Karan Thapar interviewed Sunita Narain on CNN IBN regarding the Tata Nano and its impact on Indian roads in terms of traffic congestion and pollution. Nothing radically new was said. Ms. Narain was not against the Nano per se but just against encouraging any type of private vehicles on the road. Overall the interview went well with the usually impatient Mr. Thapar actually allowing Ms. Narain to complete a few sentences. A couple of salient points regarding car pollution:
KT: So how do you respond to the research done by the ‘Economic Times’ that says in terms of carbon dioxide equivalent emissions, the Nano is forty per cent better than the other cars? In other words, if cars are going to increase anyway, it is better if people buy the Nano than any other car.
To which Ms. Narain replied that compared to two wheelers the emissions from Nano are still large. No debate about that but I thought that both of them missed elaborating on this point a little more. For example will the implementation of Euro 4 and later Euro 5 emission standards lead to future reductions in CO2 emissions from Nano and other cars? The answer is very unlikely. This is important since transport will contribute an increasingly larger share of greenhouse gas emissions in India. The reason that Nano emits less CO2 than other cars is primarily because it has a smaller engine. Unlike other pollutants like SOx, NOx and PM10 where quality of fuel and engine technology make a big difference, the amount of CO2 emitted depends upon the type and amount of fuel burnt. Smaller engines use less fuel per km traveled, so Nano emits less. The diesel version of Nano has a bigger engine around 750-800 cc compared with the petrol version which is 624 cc. Diesel emits even more CO2 per litre burned (2.7 kg per litre) than petrol (2.3 kg per litre). As long as we are stuck with petrol and diesel as our fuels, we won't achieve any radical reductions in car CO2 emissions in the future.
Diesel was the main flashpoint in the interview with Ms. Narain coming out strongly against the use of diesel vehicles. Diesel emits much more of particulate matter and sulphur compounds than petrol. What she emphasized in words I have shown as a graph below. The calculations are for per passenger km travelled, which allows different vehicle types to be compared. The figures are for a generic car. I don't have emission factors for Nano, but although the absolute amounts will change, the overall trend shown by Nano will be similar to any other car, i.e. diesel more polluting for particulate matter and sulphur than petrol and CNG and the Nano more polluting that two wheelers and bus on a per passenger km basis.
Source: Emission factors for CO2, PM10 and SOx from World Bank: A Simple Model for Better Air Quality (2005); N.Harshadeep and S. Guttikunda.

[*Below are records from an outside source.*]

/-- **(PC) by degrees on every pair and nondegenerate members: the Hodge conjecture and `B• = D•` on EVERY
`∏_i A_i^{k_i}`**, UNCONDITIONALLY. [cite: Gordon1999HodgeAVSurvey, §3 Theorem, 7.5 and 10.10] -/
theorem hodgeConjectureFor_prod_of_forall_finrank_eq_two_mul [Nonempty I]
    (h : ∀ i j, i ≠ j → ∀ (x : K i →+* ℂ) (y : K j →+* ℂ),
      finrank ℚ ↥(x.toRatAlgHom.fieldRange ⊔ y.toRatAlgHom.fieldRange) =
        2 * finrank ℚ ↥(x.toRatAlgHom.fieldRange ⊔
          (y.comp (maximalRealSubfield (K j)).subtype).toRatAlgHom.fieldRange))
    (hΦ : ∀ i, IsNondegenerate (Φ i)) (hA : ∀ i, IsCMTypeRealisation (Φ i) (A i) (ι i) (θ i)) {N : ℕ}
    (π : Fin N → I) :
    HodgeConjectureFor (⨁ fun j : Fin N => A (π j)).dim (⨁ fun j : Fin N => A (π j)).X ∧
      ∀ m : ℕ, hodgeClassSpan (⨁ fun j : Fin N => A (π j)).dim (⨁ fun j : Fin N => A (π j)).X m =
        divisorClassesSpan (⨁ fun j : Fin N => A (π j)).X (⨁ fun j : Fin N => A (π j)).dim m :=
  hodgeConjectureFor_prod_of_forall_pointwiseConj
    (fun i j hij x y => (exists_conj_smul_iff_finrank_eq_two_mul x y).2 (h i j hij x y)) hΦ hA π

/-- **Two CM abelian varieties of nondegenerate types with LARGE composita** (`[x(K_{i₀}) y₀(K_{i₁}) : ℚ] >
[K_{i₀} : ℚ][K_{i₁} : ℚ]/2` for every `x`): the Hodge conjecture and `B• = D•` on EVERY `A₀^m × A₁^n`, UNCONDITIONALLY.
[cite: Gordon1999HodgeAVSurvey, §3 Theorem, 7.5 and 10.10] [cite: Lang2002, VI §1 Thm. 1.12] -/
theorem hodgeConjectureFor_prod_pair_of_forall_lt_two_mul_finrank_sup {i₀ i₁ : I} (h01 : i₀ ≠ i₁)
    (hI : ∀ j, j = i₀ ∨ j = i₁) (y₀ : K i₁ →+* ℂ)
    (h : ∀ x : K i₀ →+* ℂ, finrank ℚ (K i₀) * finrank ℚ (K i₁) <
      2 * finrank ℚ ↥(x.toRatAlgHom.fieldRange ⊔ y₀.toRatAlgHom.fieldRange))
    (hΦ : ∀ i, IsNondegenerate (Φ i)) (hA : ∀ i, IsCMTypeRealisation (Φ i) (A i) (ι i) (θ i)) {N : ℕ}
    (π : Fin N → I) :
    HodgeConjectureFor (⨁ fun j : Fin N => A (π j)).dim (⨁ fun j : Fin N => A (π j)).X ∧
      ∀ m : ℕ, hodgeClassSpan (⨁ fun j : Fin N => A (π j)).dim (⨁ fun j : Fin N => A (π j)).X m =
        divisorClassesSpan (⨁ fun j : Fin N => A (π j)).X (⨁ fun j : Fin N => A (π j)).dim m :=
  hodgeConjectureFor_prod_pair_of_pointwiseConj h01 hI y₀
    (fun x => exists_conj_smul_of_lt_two_mul_finrank_sup x y₀ (h x)) hΦ hA π

/-- **Two slots with large composita: nondegenerate iff both members are** (all CM types).
[cite: Gordon1999HodgeAVSurvey, §3 Theorem and 7.5] [cite: Lang2002, VI §1 Thm. 1.12] -/
theorem isNondegenerateFamily_iff_pair_of_forall_lt_two_mul_finrank_sup {i₀ i₁ : I} (h01 : i₀ ≠ i₁)
    (hI : ∀ j, j = i₀ ∨ j = i₁) (Φ : ∀ i, CMType (K i)) (y₀ : K i₁ →+* ℂ)
    (h : ∀ x : K i₀ →+* ℂ, finrank ℚ (K i₀) * finrank ℚ (K i₁) <
      2 * finrank ℚ ↥(x.toRatAlgHom.fieldRange ⊔ y₀.toRatAlgHom.fieldRange)) :
    CMAlgebra.IsNondegenerateFamily Φ ↔ ∀ i, IsNondegenerate (Φ i) :=
  isNondegenerateFamily_iff_pair_of_pointwiseConj h01 hI Φ y₀
    fun x => exists_conj_smul_of_lt_two_mul_finrank_sup x y₀ (h x)

omit [Fintype I] [DecidableEq I] in
/-- **The decision procedure by degrees, nondegenerate types**: the slots `a → b` have no common constituent **iff**
`[x(K_a) y₀(K_b) : ℚ] = 2 [x(K_a) y₀(K_b⁺) : ℚ]` for every conjugate `x(K_a)`.
[cite: Gordon1999HodgeAVSurvey, §3 Theorem and 7.5] [cite: Lang2002, VI §1 Thm. 1.12] -/
theorem pairwise_iff_forall_finrank_eq_two_mul (Φ : ∀ i, CMType (K i)) {a b : I} (ha : IsNondegenerate (Φ a))
    (hb : IsNondegenerate (Φ b)) (y₀ : K b →+* ℂ) :
    (∀ P : Submodule ℚ ((K a →+* ℂ) → ℚ), P ≤ antiSpan (ℂ ≃+* ℂ) (Φ a).1 →
      (∀ g : ℂ ≃+* ℂ, ∀ f ∈ P, (fun x => f (g • x)) ∈ P) →
      ∀ T : ((K a →+* ℂ) → ℚ) →ₗ[ℚ] ((K b →+* ℂ) → ℚ),
        (∀ g : ℂ ≃+* ℂ, ∀ f ∈ P, T (fun x => f (g • x)) = fun y => T f (g • y)) →
        (∀ f ∈ P, T f ∈ antiSpan (ℂ ≃+* ℂ) (Φ b).1) → (∀ f ∈ P, T f = 0 → f = 0) → P = ⊥) ↔
    ∀ x : K a →+* ℂ, finrank ℚ ↥(x.toRatAlgHom.fieldRange ⊔ y₀.toRatAlgHom.fieldRange) =
      2 * finrank ℚ ↥(x.toRatAlgHom.fieldRange ⊔
        (y₀.comp (maximalRealSubfield (K b)).subtype).toRatAlgHom.fieldRange) := by
  rw [pairwise_iff_pointwiseConj_basePoint Φ ha hb y₀]
  exact forall_congr' fun x => exists_conj_smul_iff_finrank_eq_two_mul x y₀

end Consequences

end Summit.HodgeConjecture.CorCM

end
import Mathlib
import Literature.Probability.Percolation.PercolationProofs
import Literature.Probability.LatticeModels.ProdBernoulliIndependence
import Literature.Probability.LatticeModels.ProdBernoulliClusterLocality
import Literature.Probability.LatticeModels.ProdBernoulliCoupling
import Literature.Probability.Percolation.KozmaNitzanPinning
import Summits.CriticalPhenomena.PercolationContinuityZ3.Theorems.PercNearOneGluingAdditiveGluingLemma5AnyRelay
import Summits.CriticalPhenomena.PercolationContinuityZ3.Theorems.PercNearOneGluingAdditiveGluingGoodBase
import Summits.CriticalPhenomena.PercolationContinuityZ3.Theorems.PercNearOneGluingAdditiveGluingGoodStep24Engine
import HarnessLib

/-! # Crux `PercNearOneGluing.AdditiveGluing` (stmt-CriticalPhenomena-4576), line `subuniform-dead-pocket-maximum`, stub `stub_goodStep` — the branch inequalities (siege k24)

Support file for the inductive step `stub_goodStep`; proves the registered helper stub
`stub_goodStepBranch_k24` and lands `--supports stmt-CriticalPhenomena-4576`.

## Content

The σ-engine `stub_goodStepEngine_k24` (file `…GoodStep24Engine.lean`) reduces goodness of a
low-only observer `o` to one inequality per layer `S` of the open star of `o`, stated for the
branch graph `G⁰/S` (`G⁰` = the star of `o` killed, `S` glued) with a FIXED relay `a₀`.  Here the
three kinds of layers are discharged / normalised:

* `goodStep24_ker_empty` — the empty layer (`o` isolated): the inequality is the minimality of
  `a₀` for `μ_{G⁰}(· ↔ b)` over `A` (`{C(o) = {o}}` is the only pocket; "killing the star is
  deleting `o`", `lemma5AnyRelay_real_openConnIn_compl_eq`).
* `stub_goodStepBranch_k24` (**registered**) — a general layer `S ∌ o`: the engine's inequality
  (pockets indexed by `W ∋ o`, two-point factors in the ambient weighting) follows from the CLEAN
  glued-goodness inequality of `(G⁰, S)` (pockets `C(S) = W'` indexed by `W'` disjoint from `A`,
  two-point factors `μ_{G⁰}(· ↔ b in W'ᶜ)`): re-index `W = insert o W'`; pockets `W' ∋ o` are null
  because the star of `o` is closed `G⁰/S`-a.s.; and `μ_{G⁰}(x ↔ b in W'ᶜ) = μ(x ↔ b in Wᶜ)`
  because an open path off the closed star never visits `o` (`goodStep24_openConnIn_of_starClosed`).
* `goodStep24_clean_singleton` — a singleton layer `S = {y}`: the clean inequality IS
  Kozma–Nitzan goodness `GOOD(G⁰, A, y, b)` (the induction hypothesis of `stub_goodStep`) at its
  tightest level, with the relay `a₀ = argmin_A μ_{G⁰}(· ↔ b)`.
Layers with `|S| ≥ 2` are exactly the new kernel GLUE-GOOD (siege k24 NOTES): not proved here.
No new definitions.
-/

namespace Summit.CriticalPhenomena.PercolationContinuityZ3.Theorems

open MeasureTheory Set
open Literature.Probability.LatticeModels (prodBernoulli)
open Literature.Probability.Percolation (BondConfig openConn openConnIn openGraph openCluster)
open scoped BigOperators

noncomputable section
open Classical

section GoodStep24GlueAux

open Filter
open Literature.Probability.LatticeModels Literature.Probability.Percolation

variable {n : ℕ}

/-- `{x ↔ y in T}` is monotone in `T`. [folklore] -/
theorem goodStep24_openConnIn_mono {T T' : Set (Fin n)} (h : T ⊆ T') (x y : Fin n) :
    (openConnIn T x y : Set (BondConfig (Fin n))) ⊆ openConnIn T' x y := by
  rintro ω ⟨hx, hy, hr⟩
  exact ⟨h hx, h hy, hr.map (SimpleGraph.induceHomOfLE (G := openGraph ω) h).toHom⟩

/-- If no pair at `o` is open, an open path inside `T'` from a vertex of `T ⊇ T' ∖ {o}` stays
inside `T`. [folklore] -/
theorem goodStep24_openConnIn_of_starClosed {ω : BondConfig (Fin n)} {o x b : Fin n}
    {T T' : Set (Fin n)} (hstar : ∀ z : Fin n, s(o, z) ∉ ω) (hT : ∀ q ∈ T', q ≠ o → q ∈ T)
    (hxT : x ∈ T) (h : ω ∈ openConnIn T' x b) : ω ∈ openConnIn T x b := by
  obtain ⟨_, hr⟩ := DCT16.pathIn_of_mem_openConnIn h
  clear h
  refine DCT16.mem_openConnIn_of_pathIn ⟨hxT, ?_⟩
  induction hr with
  | refl => exact Relation.ReflTransGen.refl
  | @tail p q _ hpq ih =>
    refine ih.tail ⟨hpq.1, hT q hpq.2 fun hqo => ?_⟩
    have hadj := (openGraph_adj ω p q).1 hpq.1
    rw [hqo, Sym2.eq_swap] at hadj
    exact hstar p hadj.1

/-- Under a weighting vanishing on every pair at `o`, a.s. no pair at `o` is open. [folklore] -/
theorem goodStep24_ae_starClosed (K : Sym2 (Fin n) → unitInterval) (o : Fin n)
    (hK : ∀ z : Fin n, K s(o, z) = 0) :
    ∀ᵐ ω ∂prodBernoulli K, ∀ z : Fin n, s(o, z) ∉ ω :=
  ae_all_iff.2 fun z => prodBernoulli_ae_notMem K (hK z)
import Literature.Computability.MetaComplexity.PartialBijections
import Literature.Computability.MetaComplexity.Frege
import Literature.Computability.MetaComplexity.Resolution
import HarnessLib

/-!
# `k`-evaluations of bounded-depth Frege proofs (Krajíček 1995, §12.4–12.5)

Topic `Literature/Computability/MetaComplexity`. Second layer (after `PartialBijections.lean`,
Krajíček 1995 §12.3) of the Krajíček–Pudlák–Woods / Pitassi–Beame–Impagliazzo exponential
lower bound for bounded-depth Frege proofs of the pigeonhole principle, in the complete-systems
formulation of J. Krajíček, *Bounded arithmetic, propositional logic, and complexity theory*
(CUP 1995), §12.4–12.5:

* block children `PropForm.dkids` / `PropForm.ckids` of a disjunction / conjunction (the
  unbounded fan-in reading of the binary connectives of `PropForm`, matching the alternation
  depth `PropForm.altDepth` of `Frege.lean`), the subformula set `PropForm.subforms`;
* `KEval n ρ k Γ` (Def. 12.4.1, adapted): a `k`-evaluation of a subformula-closed set `Γ` of
  formulas in the pigeonhole variables `x = i * n + j` (`p_{ij}`, pigeon `i ≤ n`, hole `j < n`,
  as in `pigeonholeCNF (n+1) n`) *relative to a restriction* `ρ` (a partial matching of
  `range (n+1) × range n`): maps `H, S` assigning to every formula a `k`-complete system `S φ`
  over the restricted universe and its "true part" `H φ ⊆ S φ`, respecting constants, atoms
  (live / set true / killed by `ρ`), negation (complement), disjunction blocks (projection of the
  union of the children's true parts, which must be refined by `S φ`) and, dually, conjunction
  blocks;
* **Lemma 12.4.2** (`KEval.restrict`): restricting a `k`-evaluation by a further matching `ρ'`
  of the current universe gives a `k`-evaluation relative to `ρ ∪ ρ'`;
* **Lemma 12.4.4** for the concrete Frege system `textbookFrege` (`KEval.H_eq_S_of_isInferred`,
  `KEval.H_eq_S_of_isDerivation`):
  if `18 k ≤ |R|` then every line of a `textbookFrege`-proof all of whose subformulas lie in `Γ`
  is *true* in the evaluation (`H θ = S θ`) — via the Boolean homomorphism `φ ↦ T(H φ)` into the
  subsets of a common refinement `T` of the systems of the (≤ 9) subformula instances of a rule;
* **Lemma 12.5.2** (adapted to the injective `PHP^{n+1}_n` of `pigeonholeCNF`,
  `KEval.H_pigeonholeForm_eq_empty`): the pigeonhole tautology
  `pigeonholeForm (n+1) n = ¬ ⋀ PHP^{n+1}_n` is *false* in every `k`-evaluation with
  `2k + 2 ≤ |R|` (every pigeon and hole clause is forced true);
* the contradiction **`KEval.not_isProofOf_pigeonhole`** (the combinatorial core of
  Thm. 12.5.3): no `k`-evaluation with `18 k + 3 ≤ |R|` evaluates all subformulas of a
  `textbookFrege`-proof of `pigeonholeForm (n+1) n`.

The existence of `k`-evaluations after a suitable restriction (Thm. 12.4.3, via the PHP
switching lemma 12.3.10) is NOT in this file.

## References

* J. Krajíček, *Bounded arithmetic, propositional logic, and complexity theory*, CUP 1995,
  Def. 12.4.1, Lemma 12.4.2, Lemma 12.4.4, Lemma 12.5.2, Thm. 12.5.3 [Krajicek1995].
* J. Krajíček, P. Pudlák, A. Woods, *An exponential lower bound to the size of bounded depth
  Frege proofs of the pigeonhole principle*, Random Structures Algorithms 7 (1995) 15–39
  [KrajicekPudlakWoods1995].
* T. Pitassi, P. Beame, R. Impagliazzo, *Exponential lower bounds for the pigeonhole
  principle*, Comput. Complexity 3 (1993) 97–140 [PitassiBeameImpagliazzo1993].

## Design choices (deviations from the printed Def. 12.4.1)

* Evaluations are indexed by the ORIGINAL formulas and carry the restriction `ρ` as a
  parameter, instead of evaluating the restricted formulas `φ^ρ` (the map `φ ↦ φ^ρ` is not
  injective, so `(H^ρ, S^ρ)` is not a function of `φ^ρ`); the atom clauses read the status of
  `p_{ij}` under `ρ`.
* The atom clauses are relaxed to what Lemmas 12.4.4 and 12.5.2 use and what is stable under
  restriction: a *live* atom (`i ∉ dom ρ`, `j ∉ rng ρ`, `x < (n+1) n`) has the `2`-complete atom
  system of Lemma 12.3.2 and `H = {{(i,j)}}`; an atom *set true* by `ρ` (`(i,j) ∈ ρ`) has `H = S`;
  any other (*killed*, or a variable that is not a pigeonhole variable) has `H = ∅` — with `S` an
  arbitrary `k`-complete system in the last two cases (Krajíček: `S = {∅}`; after restricting a
  live atom system one gets a `1`-complete pigeon/hole system instead, which the printed proof
  glosses over).
* Conjunction is primitive in `PropForm` (Krajíček's language is `¬, ⋁`); its clause is the
  dual of the disjunction clause. Binary `disj`/`conj` are read as unbounded fan-in blocks through
  `dkids`/`ckids`, exactly as `PropForm.altDepth` counts depth.
-/

namespace Literature.Computability.Complexity.PropForm

/-! ### Block children and subformulas (dot-extensions of `PropForm`, cf. `Frege.lean`) -/

variable {ν : Type*} [DecidableEq ν]

/-- The *block children* of a formula read as an unbounded fan-in disjunction: for `φ ∨ ψ` the
block children of `φ` and of `ψ`, for any other formula the formula itself. (So a maximal block
of nested binary `disj` is one `⋁` whose arguments are its block children, as in the alternation
depth `PropForm.altDepth`.) (Dot-extension of G01's `PropForm`.)
[cite: Krajicek1995, Def. 4.3.2 and §12.4 (⋁_i φ_i)] -/
def dkids : PropForm ν → Finset (PropForm ν)
  | disj φ ψ => dkids φ ∪ dkids ψ
  | var x => {var x}
  | const b => {const b}
  | neg φ => {neg φ}
  | conj φ ψ => {conj φ ψ}

/-- The block children of a formula read as an unbounded fan-in conjunction (dual of `dkids`).
(Dot-extension of G01's `PropForm`.) [cite: Krajicek1995, Def. 4.3.2] -/
def ckids : PropForm ν → Finset (PropForm ν)
  | conj φ ψ => ckids φ ∪ ckids ψ
  | var x => {var x}
  | const b => {const b}
  | neg φ => {neg φ}
  | disj φ ψ => {disj φ ψ}

/-- The finite set of subformulas of a formula (the formula itself included).
(Dot-extension of G01's `PropForm`.) [cite: Krajicek1995, §12.5 (proof of Thm. 12.5.3: Γ = the subformulas of the proof)] -/
def subforms : PropForm ν → Finset (PropForm ν)
  | var x => {var x}
  | const b => {const b}
  | neg φ => insert (neg φ) (subforms φ)
  | conj φ ψ => insert (conj φ ψ) (subforms φ ∪ subforms ψ)
  | disj φ ψ => insert (disj φ ψ) (subforms φ ∪ subforms ψ)

/-- Block children of a disjunction. [folklore] -/
@[simp] theorem dkids_disj (φ ψ : PropForm ν) : dkids (disj φ ψ) = dkids φ ∪ dkids ψ := rfl
/-- Block children of a variable. [folklore] -/
@[simp] theorem dkids_var (x : ν) : dkids (var x) = {var x} := rfl
/-- Block children of a constant. [folklore] -/
@[simp] theorem dkids_const (b : Bool) : dkids (const b : PropForm ν) = {const b} := rfl
/-- Block children of a negation (read disjunctively). [folklore] -/
@[simp] theorem dkids_neg (φ : PropForm ν) : dkids (neg φ) = {neg φ} := rfl
/-- Block children of a conjunction (read disjunctively). [folklore] -/
@[simp] theorem dkids_conj (φ ψ : PropForm ν) : dkids (conj φ ψ) = {conj φ ψ} := rfl
/-- Conjunctive block children of a conjunction. [folklore] -/
@[simp] theorem ckids_conj (φ ψ : PropForm ν) : ckids (conj φ ψ) = ckids φ ∪ ckids ψ := rfl
/-- Conjunctive block children of a variable. [folklore] -/
@[simp] theorem ckids_var (x : ν) : ckids (var x) = {var x} := rfl
/-- Conjunctive block children of a constant. [folklore] -/
@[simp] theorem ckids_const (b : Bool) : ckids (const b : PropForm ν) = {const b} := rfl
/-- Conjunctive block children of a negation. [folklore] -/
@[simp] theorem ckids_neg (φ : PropForm ν) : ckids (neg φ) = {neg φ} := rfl
/-- Conjunctive block children of a disjunction. [folklore] -/
@[simp] theorem ckids_disj (φ ψ : PropForm ν) : ckids (disj φ ψ) = {disj φ ψ} := rfl

/-- Every formula is a subformula of itself. [folklore] -/
@[simp] theorem self_mem_subforms (φ : PropForm ν) : φ ∈ subforms φ := by
  cases φ <;> simp [subforms]

/-- Subformulas of subformulas are subformulas. [folklore] -/
theorem subforms_subset_of_mem {φ ψ : PropForm ν} (h : ψ ∈ subforms φ) :
    subforms ψ ⊆ subforms φ := by
  induction φ with
  | var x => simp only [subforms, Finset.mem_singleton] at h; subst h; simp [subforms]
  | const b => simp only [subforms, Finset.mem_singleton] at h; subst h; simp [subforms]
  | neg φ ih =>
    simp only [subforms, Finset.mem_insert] at h
    rcases h with rfl | h
    · exact le_rfl
    · exact (ih h).trans (Finset.subset_insert _ _)
  | conj φ χ ihφ ihχ =>
    simp only [subforms, Finset.mem_insert, Finset.mem_union] at h
    rcases h with rfl | h | h
    · exact le_rfl
    · exact (ihφ h).trans ((Finset.subset_union_left).trans (Finset.subset_insert _ _))
    · exact (ihχ h).trans ((Finset.subset_union_right).trans (Finset.subset_insert _ _))
  | disj φ χ ihφ ihχ =>
    simp only [subforms, Finset.mem_insert, Finset.mem_union] at h
    rcases h with rfl | h | h
    · exact le_rfl
    · exact (ihφ h).trans ((Finset.subset_union_left).trans (Finset.subset_insert _ _))
    · exact (ihχ h).trans ((Finset.subset_union_right).trans (Finset.subset_insert _ _))

/-- The argument of a negation is a subformula. [folklore] -/
theorem mem_subforms_neg (φ : PropForm ν) : φ ∈ subforms (neg φ) := by
  simp [subforms]

/-- The left argument of a conjunction is a subformula. [folklore] -/
theorem left_mem_subforms_conj (φ ψ : PropForm ν) : φ ∈ subforms (conj φ ψ) := by
  simp [subforms]

/-- The right argument of a conjunction is a subformula. [folklore] -/
theorem right_mem_subforms_conj (φ ψ : PropForm ν) : ψ ∈ subforms (conj φ ψ) := by
  simp [subforms]

/-- The left argument of a disjunction is a subformula. [folklore] -/
theorem left_mem_subforms_disj (φ ψ : PropForm ν) : φ ∈ subforms (disj φ ψ) := by
  simp [subforms]

/-- The right argument of a disjunction is a subformula. [folklore] -/
theorem right_mem_subforms_disj (φ ψ : PropForm ν) : ψ ∈ subforms (disj φ ψ) := by
  simp [subforms]

/-- The number of subformulas is at most the size. [cite: Krajicek1995, §12.5 (|π| ≥ |Γ| in the proof of Thm. 12.5.3)] -/
theorem card_subforms_le_size (φ : PropForm ν) : (subforms φ).card ≤ φ.size := by
  induction φ with
  | var x => simp [subforms, size]
  | const b => simp [subforms, size]
  | neg φ ih => exact (Finset.card_insert_le _ _).trans (by simp [size]; omega)
  | conj φ ψ ihφ ihψ =>
    refine (Finset.card_insert_le _ _).trans ?_
    have := Finset.card_union_le (subforms φ) (subforms ψ)
    simp [size]; omega
  | disj φ ψ ihφ ihψ =>
    refine (Finset.card_insert_le _ _).trans ?_
    have := Finset.card_union_le (subforms φ) (subforms ψ)
    simp [size]; omega

/-- Disjunctive block children are subformulas. [folklore] -/
theorem dkids_subset_subforms (φ : PropForm ν) : dkids φ ⊆ subforms φ := by
  induction φ with
  | var x => simp [dkids, subforms]
  | const b => simp [dkids, subforms]
  | neg φ _ => simp [dkids]
  | conj φ ψ _ _ => simp [dkids]
  | disj φ ψ ihφ ihψ =>
    rw [dkids_disj]
    exact Finset.union_subset
      (ihφ.trans (subforms_subset_of_mem (left_mem_subforms_disj φ ψ)))
      (ihψ.trans (subforms_subset_of_mem (right_mem_subforms_disj φ ψ)))

/-- Conjunctive block children are subformulas. [folklore] -/
theorem ckids_subset_subforms (φ : PropForm ν) : ckids φ ⊆ subforms φ := by
  induction φ with
  | var x => simp [ckids, subforms]
  | const b => simp [ckids, subforms]
  | neg φ _ => simp [ckids]
  | disj φ ψ _ _ => simp [ckids]
  | conj φ ψ ihφ ihψ =>
    rw [ckids_conj]
    exact Finset.union_subset
      (ihφ.trans (subforms_subset_of_mem (left_mem_subforms_conj φ ψ)))
      (ihψ.trans (subforms_subset_of_mem (right_mem_subforms_conj φ ψ)))

/-- A formula that is not a disjunction is its own unique disjunctive block child. [folklore] -/
theorem dkids_eq_singleton_of_ne {φ : PropForm ν} (h : ∀ a b, φ ≠ disj a b) : dkids φ = {φ} := by
  cases φ with
  | disj a b => exact absurd rfl (h a b)
  | _ => rfl

/-- A formula that is not a conjunction is its own unique conjunctive block child. [folklore] -/
theorem ckids_eq_singleton_of_ne {φ : PropForm ν} (h : ∀ a b, φ ≠ conj a b) : ckids φ = {φ} := by
  cases φ with
  | conj a b => exact absurd rfl (h a b)
  | _ => rfl

/-! ### Alternation depth of subformulas and block children -/

omit [DecidableEq ν] in
/-- The auxiliary depth below a parent is at most the depth, and at least the depth minus one.
[cite: Krajicek1995, Def. 4.3.2] -/
theorem altDepthAux_le_altDepth (c : ℕ) (φ : PropForm ν) :
    altDepthAux c φ ≤ altDepth φ ∧ altDepth φ ≤ altDepthAux c φ + 1 := by
  cases φ with
  | var _ => simp [altDepth, altDepthAux]
  | const _ => simp [altDepth, altDepthAux]
  | neg φ =>
    simp only [altDepth, altDepthAux, show (0 : ℕ) ≠ 1 by decide, if_false]
    split_ifs <;> omega
  | conj φ ψ =>
    simp only [altDepth, altDepthAux, show (0 : ℕ) ≠ 2 by decide, if_false]
    split_ifs <;> omega
  | disj φ ψ =>
    simp only [altDepth, altDepthAux, show (0 : ℕ) ≠ 3 by decide, if_false]
    split_ifs <;> omega

omit [DecidableEq ν] in
/-- Below a `disj` parent, a non-disjunction has its full alternation depth. [cite: Krajicek1995, Def. 4.3.2] -/
theorem altDepthAux_three_of_ne {φ : PropForm ν} (h : ∀ a b, φ ≠ disj a b) :
    altDepthAux 3 φ = altDepth φ := by
  cases φ with
  | disj a b => exact absurd rfl (h a b)
  | _ => simp [altDepth, altDepthAux]

omit [DecidableEq ν] in
/-- Below a `conj` parent, a non-conjunction has its full alternation depth. [cite: Krajicek1995, Def. 4.3.2] -/
theorem altDepthAux_two_of_ne {φ : PropForm ν} (h : ∀ a b, φ ≠ conj a b) :
    altDepthAux 2 φ = altDepth φ := by
  cases φ with
  | conj a b => exact absurd rfl (h a b)
  | _ => simp [altDepth, altDepthAux]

Assumed Occupancy: 2 wheels-1, Car-2, Bus- 40. A commute of 100 km is assumed.
Update: Figure changed. As a reader has so (un) kindly pointed out, the comparison of car diesel CO2 and car petrol CO2 emissions in the original figure was off by some amounts (it showed diesel CO2 emissions much more than petrol which is not correct) and I have removed that figure. The general trend between car diesel emissions and bus diesel emissions for CO2 still stand, as do trends for other pollutants. Using a more direct method of calculating CO2 emissions from diesel and petrol gives different results. For example a diesel car with mileage around 15km/litre will emit about 180 kg of CO2 for 1000 km use. A petrol car with mileage around 11.5 km/litre will emit about 200 kg of CO2 for 1000 km use. The above new figure represents these corrected results for diesel and petrol CO2 per pass km emissions. I don't know why the emission factors from the World Bank study are giving different results. I will investigate!
Diesel cars which are increasingly taking more of the market share in India are the most polluting per passenger km of travel for particulate matter and sulphur. Looking at the graph the way forward appears obvious. Massive increase in public transport running on clean fuel coupled with disincentives to use private vehicles especially diesel ones. Ms. Narain suggested that Ratan Tata will be a bigger hero if he brings to market an energy efficient bus that can transform public transport. Why is that not happening? An even more general question is why are car makers not rushing to bring a CNG car or a hybrid car to the market? Currently the incentives seem to be highly skewed. There is just no clear policy signal from the government in terms of favoring public transport over private vehicles and alternative fuels over petrol and diesel in transport.